The roles in CS2 were the same as those in CS1.

2.2.3 Limitations of the Case

There are two main differences between quality criteria evaluation in TS3 and quality evaluation in standard software engineering SLRs:

  1. 1.

    The quality criteria used in CS2 are questions for SLRs not quality criteria for conventional primary studies.

  2. 2.

    There were only 4 quality questions whereas examples of quality criteria used in conventional SE SLRs included 11 or 12 questions (e.g. Kitchenham et al. 2007; Dybå, and Dingsøyr 2008).

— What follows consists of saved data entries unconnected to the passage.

/-- ★ **CONTAINMENT**: every `(U, ξ)` with `‖U − 1‖ ≤ ρ_U`, `‖ξ‖ ≤ ρ_ξ` and the walls `0 ≤ u₀₁`, `u₁₂ ≤ 0` lies in `(rootCHQr k, rootWHQr h k hξ)` once
`ρ_U·SC ≤ h`, `ρ_U·SC ≤ 2k`, `ρ_ξ·SC ≤ hξ` (record `mem_rootQ`: `ρ = 1/4`, `h = hξ = SC/4`, `k = SC/8`). [folklore] -/
theorem mem_rootQr {ρU ρξ : ℝ} {h k wξ : ℤ} (hh : ρU * SC ≤ h) (hk : ρU * SC ≤ 2 * k) (hw : ρξ * SC ≤ wξ)
    {U : E3 →L[ℝ] E3} {ξ : E3} (hU : ‖U - 1‖ ≤ ρU) (hξ : ‖ξ‖ ≤ ρξ) (h01 : 0 ≤ (U (EuclideanSpace.single 1 (1 : ℝ))) 0)
    (h12 : (U (EuclideanSpace.single 2 (1 : ℝ))) 1 ≤ 0) : ∀ i, |hcpCoord U ξ i - (rootCHQr k i : ℝ) / SC| ≤ (rootWHQr h k wξ i : ℝ) / SC := by
  have hS : (0 : ℝ) < SC := SC_pos
  have hent : ∀ ab : Fin 3 × Fin 3, |(U (EuclideanSpace.single ab.2 (1 : ℝ))) ab.1 - (if ab.1 = ab.2 then (1 : ℝ) else 0)| ≤ ρU :=
    fun ab => abs_entry_sub_le_of_near_one hU ab.1 ab.2
  have hρh : ρU ≤ (h : ℝ) / SC := by rw [le_div_iff₀ hS]; exact hh
  have hρk : ρU ≤ 2 * ((k : ℝ) / SC) := by rw [mul_div_assoc', le_div_iff₀ hS]; exact_mod_cast hk
  have hρx : ρξ ≤ (wξ : ℝ) / SC := by rw [le_div_iff₀ hS]; exact hw
  intro i
  by_cases hi12 : i = Sum.inl (1, 2)
  · subst hi12
    rw [rootCHQr_wall12, rootWHQr_wall12]
    have e := hent (1, 2)
    simp only [show ((1 : Fin 3) = 2 ↔ False) by decide, if_false, sub_zero] at e
    simp only [hcpCoord, Sum.elim_inl]
    have hq : (((-k : ℤ) : ℝ)) / SC = -(((k : ℤ) : ℝ) / SC) := by rw [Int.cast_neg, neg_div]
    rw [hq, abs_le]
    rw [abs_le] at e
    constructor <;> linarith [e.1, e.2, h12, hρk]
  by_cases hi01 : i = Sum.inl (0, 1)
  · subst hi01
    rw [rootCHQr_wall01, rootWHQr_wall01]
    have e := hent (0, 1)
    simp only [show ((0 : Fin 3) = 1 ↔ False) by decide, if_false, sub_zero] at e
    simp only [hcpCoord, Sum.elim_inl]
    rw [abs_le] at e ⊢
    constructor <;> linarith [e.1, e.2, h01, hρk]
  rw [rootCHQr_of_ne hi12 hi01]
  rcases i with ab | j
  · rw [rootWHQr_entry_of_ne hi12 hi01]
    simp only [hcpCoord, Sum.elim_inl, rootCH, Sum.elim_inl, rootC]
    have e := hent ab
    have e1 : ((if ab.1 = ab.2 then (SC : ℤ) else 0 : ℤ) : ℝ) / SC = if ab.1 = ab.2 then (1 : ℝ) else 0 := by
      split_ifs
      · push_cast; exact div_self SC_ne
      · simp
    rw [e1]
    exact e.trans hρh
  · rw [rootWHQr_shuffle]
    simp only [hcpCoord, Sum.elim_inr, rootCH, Sum.elim_inr]
    push_cast
    rw [zero_div, sub_zero]
    have hc := coord_mem_cube_of_norm_le hξ j
    exact (abs_le.2 ⟨by linarith [hc.1], hc.2⟩).trans hρx

/-! ## §3. `(H_W)` from ONE fcc tree fact and ONE `semOKHQ` fact on the narrow boxes -/

/-- ★★ **THE NARROW hcp HALF FROM ONE `semOKHQ` FACT ON THE NARROW QUARTER ROOT BOX.** [folklore chaining] -/
theorem hcpDichW_of_semOKHQ_rootQr {ρU ρξ m : ℝ} {μ h k wξ : ℤ} (hρU : ρU ≤ 1 / 4) (hρξ : ρξ ≤ 1 / 4) (hh : ρU * SC ≤ h) (hk : ρU * SC ≤ 2 * k)
    (hw : ρξ * SC ≤ wξ) (hμ : 2 * (m + (-(7175 / 10000) + 3 / 400)) * SC ≤ μ) (hH : semOKHQ μ (rootCHQr k) (rootWHQr h k wξ) = true) :
    ∀ (U : E3 →L[ℝ] E3) (ξ : E3), (∀ v w : E3, inner ℝ (U v) w = inner ℝ v (U w)) → (∀ w : E3, 0 ≤ inner ℝ w (U w)) →
      ‖U - 1‖ ≤ ρU → ‖ξ‖ ≤ ρξ → HcpDich m U ξ :=
  hcpDichW_of_semOKHQ_box hρU hρξ (fun _ _ hU hξ' h01 h12 => mem_rootQr hh hk hw hU hξ' h01 h12) hμ hH

/-- ★★★ **`(H_W) HomFloorW ρ_U ρ_ξ m` FROM ONE fcc TREE FACT on `(rootC, rootWr h)` AND ONE `semOKHQ` FACT on `(rootCHQr k, rootWHQr h k hξ)`** — the narrow
twin of `…EntrySemanticQuot.homFloor_of_entryTree6RBKP4_semOKHQ` with a generic fcc verdict (pass the record verdict and its `hver` soundness, e.g.
`entryLeafOK6RBKP4` with `entryLeafOK6RBKP4_sound`-shaped lemma). [folklore chaining] -/
theorem homFloorW_of_entryTree_semOKHQ_rootQr {ρU ρξ m : ℝ} {μ h k wξ : ℤ} (hρU : ρU ≤ 1 / 4) (hρξ : ρξ ≤ 1 / 4) (hh : ρU * SC ≤ h)
    (hk : ρU * SC ≤ 2 * k) (hw : ρξ * SC ≤ wξ) (hμ : 2 * (m + (-(7175 / 10000) + 3 / 400)) * SC ≤ μ)
    (verdict : (Fin 3 × Fin 3 → ℤ) → (Fin 3 × Fin 3 → ℤ) → Bool)
    (hver : ∀ c w, verdict c w = true → ∀ U : E3 →L[ℝ] E3, (∀ v v' : E3, ⟪U v, v'⟫ = ⟪v, U v'⟫) → ‖U - 1‖ ≤ 1 / 4 →
      (∀ ab : Fin 3 × Fin 3, |(U (EuclideanSpace.single ab.2 (1 : ℝ))) ab.1 - (c ab : ℝ) / SC| ≤ (w ab : ℝ) / SC) →
      (∀ (M : ℕ) (z : Fin M → E3) (c : Fin M), Function.Injective z →
          Set.range z = {x : E3 | dist x (z c) ≤ 133 / 10 ∧ ∃ a : Fin 3 → ℤ, x = z c + latPt U fccVec a} →
          TightNearCap (9 / 5) (3 / 2) z c ∨ ExemptNear (9 / 5) ExRec z c ∨ BadNearCap (9 / 5) (3 / 2) z c) ∨
        (μ : ℝ) / SC ≤ ∑ b ∈ (Fintype.piFinset fun _ : Fin 3 => Finset.Icc (-7 : ℤ) 7).filter (fun b => b ≠ 0),
          effPot w₄₅ ω₄ (3 / 400) ‖latPt U fccVec b‖)
    {t : CertTree (Fin 3 × Fin 3)} (ht : treeOK verdict t rootC (rootWr h) = true) (hH : semOKHQ μ (rootCHQr k) (rootWHQr h k wξ) = true) :
    HomFloorW ρU ρξ m :=
  homFloorW_of_fccPruned_of_hcpDichW hρU hρξ (fccHalfW_of_entryTree hρU hh hμ verdict hver ht) (hcpDichW_of_semOKHQ_rootQr hρU hρξ hh hk hw hμ hH)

2.2.4 Methodology Used for TS3

The basic search process, study selection process, and quality criteria were the same as those used in TS2 (in fact the search process and initial selection process for TS3 was integrated with the TS2 search process). After analysing the 14 SLRs for CS2, we undertook data extraction for the 26 TS3 primary studies. However, after further scrutiny of the SLRs, we included 21 papers in the final data extraction activity (see Kitchenham et al. 2010b for full details). Two of the papers were published after 30th June 2008 (Beecham et al. 2008; Gómez et al. 2008) and were excluded from the SLR report but are included in this analysis. There were two major differences between the data extraction process used in TS2 and TS3:

  1. 1.

    In TS3 subjective data was extracted using a multi-step process (see below)

  2. 2.

    Non-subjective data (i.e. author names, affiliations, publication information etc.) were collected by one person (Kitchenham).

The multi-step process (which we refer to as a “consensus and minority report” process) was applied to the four quality questions and four other data items (type of SLR, the focus of the SLR, the number of primary studies and the topic of the SLR). In terms of quality assessment, the process involved:

  • Three researchers each providing an assessment of each quality question. The first two researchers were assigned at random to each paper from the TS2 researchers (excluding Kitchenham and Pretorius). Kitchenham acted as the third researcher for all papers.

  • Two rounds of agreement. Firstly, the two researchers agreed a joint assessment (called the initial consensus); then they reviewed the third researcher’s extraction and revised their joint assessment, if it was required to create the final consensus.

An additional difference between the quality assessments in this study compared with the TS2 is that each researcher was instructed to provide a justification for his/her score for each quality question when they first extracted data from the SLR. We also refined the guidelines for assessing question 3. If the SLR reported a quality evaluation but did not incorporate the quality evaluation into the aggregation process, we scored question 3 as No (0).Footnote 2 This is somewhat harsh but it is pointless to perform a quality evaluation of primary studies and then ignore the results when attempting to aggregate the results.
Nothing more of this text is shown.